TASK BRIEF — Only lines holding "cite" are wanted; copy each of them from the records below.

DATA EXTRACTS —
variable {κ : Type*}
  (hv : (κ → ℝ) → (↥(pbox (towerTorus Lc (fine Lc M) (n + 1))) × Fin (3 + 1) → ℝ))
  (lv : (κ → ℝ) → (↥(pbox (towerTorus Lc (fine Lc M) (n + 1))) → ℝ))
  (H₀ : Matrix (↥(pbox (towerTorus Lc (fine Lc M) (n + 1))) × Fin (3 + 1)) (↥(pbox (towerTorus Lc (fine Lc M) (n + 1))) × Fin (3 + 1)) ℝ)
  -- an abstract first Wilson jet `𝒲₁` (weight ↦ matrix) and the REST `Λ₁` of v5's first H-jet: `H₁f v = (−2c)•𝒲₁(hv v) + Λ₁ v` (the shape of `hH₁f`)
  (𝒲₁ : (↥(pbox (towerTorus Lc (fine Lc M) (n + 1))) × Fin (3 + 1) → ℝ) → Matrix (↥(pbox (towerTorus Lc (fine Lc M) (n + 1))) × Fin (3 + 1)) (↥(pbox (towerTorus Lc (fine Lc M) (n + 1))) × Fin (3 + 1)) ℝ)
  (Λ₁ : (κ → ℝ) → Matrix (↥(pbox (towerTorus Lc (fine Lc M) (n + 1))) × Fin (3 + 1)) (↥(pbox (towerTorus Lc (fine Lc M) (n + 1))) × Fin (3 + 1)) ℝ)
  (H₁f : (κ → ℝ) → Matrix (↥(pbox (towerTorus Lc (fine Lc M) (n + 1))) × Fin (3 + 1)) (↥(pbox (towerTorus Lc (fine Lc M) (n + 1))) × Fin (3 + 1)) ℝ)
  (hH₁' : ∀ v, H₁f v = (-2 * c) • 𝒲₁ (hv v) + Λ₁ v)
  -- an abstract Wilson bi-jet `𝒲₂` and the NAME `Λ₂` of the remainder of the symmetrised second H-jet off its `(−2c)²`-weighted Wilson bi-sector (no display of `H₂f` assumed)
  (𝒲₂ : (↥(pbox (towerTorus Lc (fine Lc M) (n + 1))) × Fin (3 + 1) → ℝ) → (↥(pbox (towerTorus Lc (fine Lc M) (n + 1))) × Fin (3 + 1) → ℝ) → Matrix (↥(pbox (towerTorus Lc (fine Lc M) (n + 1))) × Fin (3 + 1)) (↥(pbox (towerTorus Lc (fine Lc M) (n + 1))) × Fin (3 + 1)) ℝ)
  (Λ₂ : (κ → ℝ) → (κ → ℝ) → Matrix (↥(pbox (towerTorus Lc (fine Lc M) (n + 1))) × Fin (3 + 1)) (↥(pbox (towerTorus Lc (fine Lc M) (n + 1))) × Fin (3 + 1)) ℝ)
  (H₂f : (κ → ℝ) → (κ → ℝ) → Matrix (↥(pbox (towerTorus Lc (fine Lc M) (n + 1))) × Fin (3 + 1)) (↥(pbox (towerTorus Lc (fine Lc M) (n + 1))) × Fin (3 + 1)) ℝ)
  (hH₂' : ∀ v v', (1 / 2 : ℝ) • (H₂f v v' + H₂f v' v) = (-2 * c) ^ 2 • 𝒲₂ (hv v) (hv v') + Λ₂ v v')
  -- v5's SECOND-ORDER H-SIDE CONJUGATION `hH'₂f` VERBATIM (`FP/StepRecursionFeedNestedNamedD` l.182; `X v := −(c • diagonal (lv v ∘ fst))` spelled out as there)
  (H'₂f : (κ → ℝ) → (κ → ℝ) → Matrix (↥(pbox (towerTorus Lc (fine Lc M) (n + 1))) × Fin (3 + 1)) (↥(pbox (towerTorus Lc (fine Lc M) (n + 1))) × Fin (3 + 1)) ℝ)
  (hH'₂f : ∀ v v', H'₂f v v' = ((-(c • Matrix.diagonal (fun b : (↥(pbox (towerTorus Lc (fine Lc M) (n + 1))) × Fin (3 + 1)) => lv v b.1))) * (-(c • Matrix.diagonal (fun b : (↥(pbox (towerTorus Lc (fine Lc M) (n + 1))) × Fin (3 + 1)) => lv v' b.1))))ᵀ * H₀ + (-((-(c • Matrix.diagonal (fun b : (↥(pbox (towerTorus Lc (fine Lc M) (n + 1))) × Fin (3 + 1)) => lv v b.1)))ᵀ * H₁f v') + -((-(c • Matrix.diagonal (fun b : (↥(pbox (towerTorus Lc (fine Lc M) (n + 1))) × Fin (3 + 1)) => lv v b.1)))ᵀ * H₀ * (-(c • Matrix.diagonal (fun b : (↥(pbox (towerTorus Lc (fine Lc M) (n + 1))) × Fin (3 + 1)) => lv v' b.1)))))
    + ((-((-(c • Matrix.diagonal (fun b : (↥(pbox (towerTorus Lc (fine Lc M) (n + 1))) × Fin (3 + 1)) => lv v b.1)))ᵀ * H₁f v') + -((-(c • Matrix.diagonal (fun b : (↥(pbox (towerTorus Lc (fine Lc M) (n + 1))) × Fin (3 + 1)) => lv v b.1)))ᵀ * H₀ * (-(c • Matrix.diagonal (fun b : (↥(pbox (towerTorus Lc (fine Lc M) (n + 1))) × Fin (3 + 1)) => lv v' b.1))))) + (H₂f v v' + H₁f v * (-(c • Matrix.diagonal (fun b : (↥(pbox (towerTorus Lc (fine Lc M) (n + 1))) × Fin (3 + 1)) => lv v' b.1))) + (H₁f v * (-(c • Matrix.diagonal (fun b : (↥(pbox (towerTorus Lc (fine Lc M) (n + 1))) × Fin (3 + 1)) => lv v' b.1))) + H₀ * ((-(c • Matrix.diagonal (fun b : (↥(pbox (towerTorus Lc (fine Lc M) (n + 1))) × Fin (3 + 1)) => lv v b.1))) * (-(c • Matrix.diagonal (fun b : (↥(pbox (towerTorus Lc (fine Lc M) (n + 1))) × Fin (3 + 1)) => lv v' b.1))))))))
import Literature.Analysis.FluidPDE.BilliardTensorDivFree
import HarnessLib

/-!
# Positivity of Serre's billiard tensor (tested form)

Serre's mass–momentum tensor with collitons,
`M = Σ_p (1, v_p) ⊗ (1, v_p) dt|_{γ(p)} + Σ_coll (1/|[v]|) (0, [v]) ⊗ (0, [v]) dℓ`
(Serre 2024 §5 p. 1438; `Literature.Analysis.FluidPDE.BilliardTensorDivFree`), is a sum of
rank-one tensors `u ⊗ u` with nonnegative weights, hence **positive semidefinite** — the second
hypothesis (with `Div`-control) of Compensated Integrability (Serre 2024 Thms. 3, 11). In the
tested language of this block: paired with a space–time field of positive semidefinite quadratic
forms it is nonnegative. A symmetric `(1 + d) × (1 + d)` form is written in blocks
`Q(s, w) = φ₀₀ s² + 2 s ⟪φ₀, w⟫ + ⟪Φ₁ w, w⟫` (`φ₀₀` scalar, `φ₀` vector, `Φ₁` an operator on `ℝ^d`).

* `quadPairingStreaming φ₀₀ φ₀ Φ₁ t z = Σ_i Q_{(t, x_i)}(1, v_i)` and
  `collitonQuadKernel ε Φ i j pre post = ½ (ε/|Δv_i|) ∫₀¹ ⟪Φ(x_j + proj(s n_{ij})) Δv_i, Δv_i⟫ ds`
  (the colliton only sees the spatial block: its vector is `(0, [v])`);
  `stQuadPairing ε φ₀₀ φ₀ Φ₁ γ a b = ∫_a^b streaming + Σᶠ collitons` — `⟨M, Q⟩`;
* **`stQuadPairing_nonneg`** — if `Q_{(t,x)} ⪰ 0` pointwise (`0 ≤ φ₀₀ s² + 2s⟪φ₀, w⟫ + ⟪Φ₁ w, w⟫`
  for all `s, w`) and `ε ≥ 0`, then `⟨M, Q⟩ ≥ 0` on every window `a ≤ b` (no regularity needed:
  integrals of nonnegative functions).
* consistency: `collitonQuadKernel ε (Torus.fderiv φ ·)` is `collitonKernel ε φ`
  (`collitonQuadKernel_fderiv`), and the trace pairing of `BilliardTensorTrace` is the case
  `Q = χ · diag(0, 1)`.

## References

* D. Serre, *Compensated integrability on tori; a priori estimate for space-periodic gas flows*,
  C. R. Math. Acad. Sci. Paris 362 (2024) 1425–1444, §1.1 (positive semi-definiteness), §5. [Serre2024]
-/

open Set Filter Function MeasureTheory
open scoped InnerProductSpace Topology

namespace Literature.Analysis.FluidPDE

noncomputable section

open Literature.Analysis.FunctionSpaces

section Quad

variable {d : Type*} [Fintype d] {N : ℕ}

/-- The particle part of `M` paired with the block quadratic form `Q = (φ₀₀, φ₀, Φ₁)` frozen at
time `t`: `Σ_i (φ₀₀ + 2⟪φ₀, v_i⟫ + ⟪Φ₁ v_i, v_i⟫)(t, x_i) = Σ_i Q(1, v_i)`. [cite: Serre2024, §5 p. 1438] -/
def quadPairingStreaming (φ₀₀ : ℝ → UnitAddTorus d → ℝ) (φ₀ : ℝ → UnitAddTorus d → EuclideanSpace ℝ d)
    (Φ₁ : ℝ → UnitAddTorus d → EuclideanSpace ℝ d →L[ℝ] EuclideanSpace ℝ d) (t : ℝ)
    (z : Config N d (UnitAddTorus d)) : ℝ :=
  ∑ i, (φ₀₀ t (z i).1 + 2 * ⟪φ₀ t (z i).1, (z i).2⟫_ℝ + ⟪Φ₁ t (z i).1 (z i).2, (z i).2⟫_ℝ)

/-- The colliton of the ordered pair `(i, j)` paired with a field of operators `Φ` on `ℝ^d`
(the spatial block of the quadratic form; the colliton vector `(0, [v])` has no time component):
`½ (ε/|Δv_i|) ∫₀¹ ⟪Φ(x_j + proj(s n_{ij})) Δv_i, Δv_i⟫ ds`. [cite: Serre2024, §5 p. 1438] -/
def collitonQuadKernel (ε : ℝ) (Φ : UnitAddTorus d → EuclideanSpace ℝ d →L[ℝ] EuclideanSpace ℝ d)
    (i j : Fin N) (pre post : Config N d (UnitAddTorus d)) : ℝ :=
  2⁻¹ * (ε / ‖(post i).2 - (pre i).2‖) *
    ∫ s in (0 : ℝ)..1,
      ⟪Φ ((post j).1 + Torus.proj (s • (Torus.geometry d).sepVec (post i).1 (post j).1))
        ((post i).2 - (pre i).2), (post i).2 - (pre i).2⟫_ℝ

/-- **`⟨M, Q⟩`**: Serre's tensor with collitons paired with the space–time field of block
quadratic forms `Q = (φ₀₀, φ₀, Φ₁)` over the window (`[a, b]` for the streaming part, collision
times in `(a, b]` for the collitons). [cite: Serre2024, §5 p. 1438] -/
def stQuadPairing (ε : ℝ) (φ₀₀ : ℝ → UnitAddTorus d → ℝ)
    (φ₀ : ℝ → UnitAddTorus d → EuclideanSpace ℝ d)
    (Φ₁ : ℝ → UnitAddTorus d → EuclideanSpace ℝ d →L[ℝ] EuclideanSpace ℝ d)
    (γ : ℝ → Config N d (UnitAddTorus d)) (a b : ℝ) : ℝ :=
  (∫ s in a..b, quadPairingStreaming φ₀₀ φ₀ Φ₁ s (γ s)) +
    ∑ᶠ t ∈ collisionTimes (Torus.geometry d) ε γ ∩ Ioc a b,
      ∑ p ∈ collidingPairs (Torus.geometry d) ε (γ t),
        collitonQuadKernel ε (Φ₁ t) p.1 p.2 (leftLim γ t) (γ t)

/-- Consistency with the divergence pairing: the colliton kernel of `BilliardTensorDivFree` is the
quadratic colliton kernel of the operator field `Dφ`. [folklore] -/
theorem collitonQuadKernel_fderiv (ε : ℝ) (φ : UnitAddTorus d → EuclideanSpace ℝ d) (i j : Fin N)
    (pre post : Config N d (UnitAddTorus d)) :
    collitonQuadKernel ε (Torus.fderiv φ) i j pre post = collitonKernel ε φ i j pre post :=
  rfl

/-- A positive semidefinite block form is nonnegative on `(1, v)`. [folklore] -/
theorem quadPairingStreaming_nonneg {φ₀₀ : ℝ → UnitAddTorus d → ℝ}
    {φ₀ : ℝ → UnitAddTorus d → EuclideanSpace ℝ d}
    {Φ₁ : ℝ → UnitAddTorus d → EuclideanSpace ℝ d →L[ℝ] EuclideanSpace ℝ d}
    (hQ : ∀ (t : ℝ) (x : UnitAddTorus d) (s : ℝ) (w : EuclideanSpace ℝ d),
      0 ≤ φ₀₀ t x * s ^ 2 + 2 * s * ⟪φ₀ t x, w⟫_ℝ + ⟪Φ₁ t x w, w⟫_ℝ)
    (t : ℝ) (z : Config N d (UnitAddTorus d)) : 0 ≤ quadPairingStreaming φ₀₀ φ₀ Φ₁ t z := by
  refine Finset.sum_nonneg fun i _ => ?_
  have h := hQ t (z i).1 1 (z i).2
  simpa using h

/-- A colliton paired with a field of positive semidefinite operators is nonnegative (`ε ≥ 0`).
[folklore] -/
theorem collitonQuadKernel_nonneg {ε : ℝ} (hε : 0 ≤ ε)
    {Φ : UnitAddTorus d → EuclideanSpace ℝ d →L[ℝ] EuclideanSpace ℝ d}
    (hΦ : ∀ (x : UnitAddTorus d) (w : EuclideanSpace ℝ d), 0 ≤ ⟪Φ x w, w⟫_ℝ) (i j : Fin N)
    (pre post : Config N d (UnitAddTorus d)) : 0 ≤ collitonQuadKernel ε Φ i j pre post := by
  refine mul_nonneg (mul_nonneg (by norm_num) (div_nonneg hε (norm_nonneg _))) ?_
  exact intervalIntegral.integral_nonneg zero_le_one fun s _ => hΦ _ _

/-- **Positivity of `M` (tested).** If the block quadratic form `Q_{(t,x)}(s, w) =
φ₀₀ s² + 2s⟪φ₀, w⟫ + ⟪Φ₁ w, w⟫` is positive semidefinite at every space–time point and `ε ≥ 0`,
then `⟨M, Q⟩ ≥ 0` on every window `a ≤ b`: the particle part integrates `Σ_p Q(1, v_p) ≥ 0` and
each colliton integrates `⟪Φ₁ [v], [v]⟫ / |[v]| ≥ 0` — `M` is a nonnegative combination of rank-one
tensors `u ⊗ u` (Serre 2024 §1.1, §5). [cite: Serre2024, §1.1 and §5 p. 1438] -/
theorem stQuadPairing_nonneg {ε : ℝ} (hε : 0 ≤ ε) {φ₀₀ : ℝ → UnitAddTorus d → ℝ}
    {φ₀ : ℝ → UnitAddTorus d → EuclideanSpace ℝ d}
    {Φ₁ : ℝ → UnitAddTorus d → EuclideanSpace ℝ d →L[ℝ] EuclideanSpace ℝ d}
    (hQ : ∀ (t : ℝ) (x : UnitAddTorus d) (s : ℝ) (w : EuclideanSpace ℝ d),
      0 ≤ φ₀₀ t x * s ^ 2 + 2 * s * ⟪φ₀ t x, w⟫_ℝ + ⟪Φ₁ t x w, w⟫_ℝ)
    (γ : ℝ → Config N d (UnitAddTorus d)) {a b : ℝ} (hab : a ≤ b) :
    0 ≤ stQuadPairing ε φ₀₀ φ₀ Φ₁ γ a b := by
  have hΦ : ∀ (t : ℝ) (x : UnitAddTorus d) (w : EuclideanSpace ℝ d), 0 ≤ ⟪Φ₁ t x w, w⟫_ℝ :=
    fun t x w => by simpa using hQ t x 0 w
  refine add_nonneg (intervalIntegral.integral_nonneg hab fun s _ => quadPairingStreaming_nonneg hQ s (γ s)) ?_
  exact finsum_nonneg fun t => finsum_nonneg fun _ =>
    Finset.sum_nonneg fun p _ => collitonQuadKernel_nonneg hε (hΦ t) p.1 p.2 _ _

end Quad

end

end Literature.Analysis.FluidPDE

EXPECTED ANSWER —
time `t`: `Σ_i (φ₀₀ + 2⟪φ₀, v_i⟫ + ⟪Φ₁ v_i, v_i⟫)(t, x_i) = Σ_i Q(1, v_i)`. [cite: Serre2024, §5 p. 1438] -/
`½ (ε/|Δv_i|) ∫₀¹ ⟪Φ(x_j + proj(s n_{ij})) Δv_i, Δv_i⟫ ds`. [cite: Serre2024, §5 p. 1438] -/
times in `(a, b]` for the collitons). [cite: Serre2024, §5 p. 1438] -/
tensors `u ⊗ u` (Serre 2024 §1.1, §5). [cite: Serre2024, §1.1 and §5 p. 1438] -/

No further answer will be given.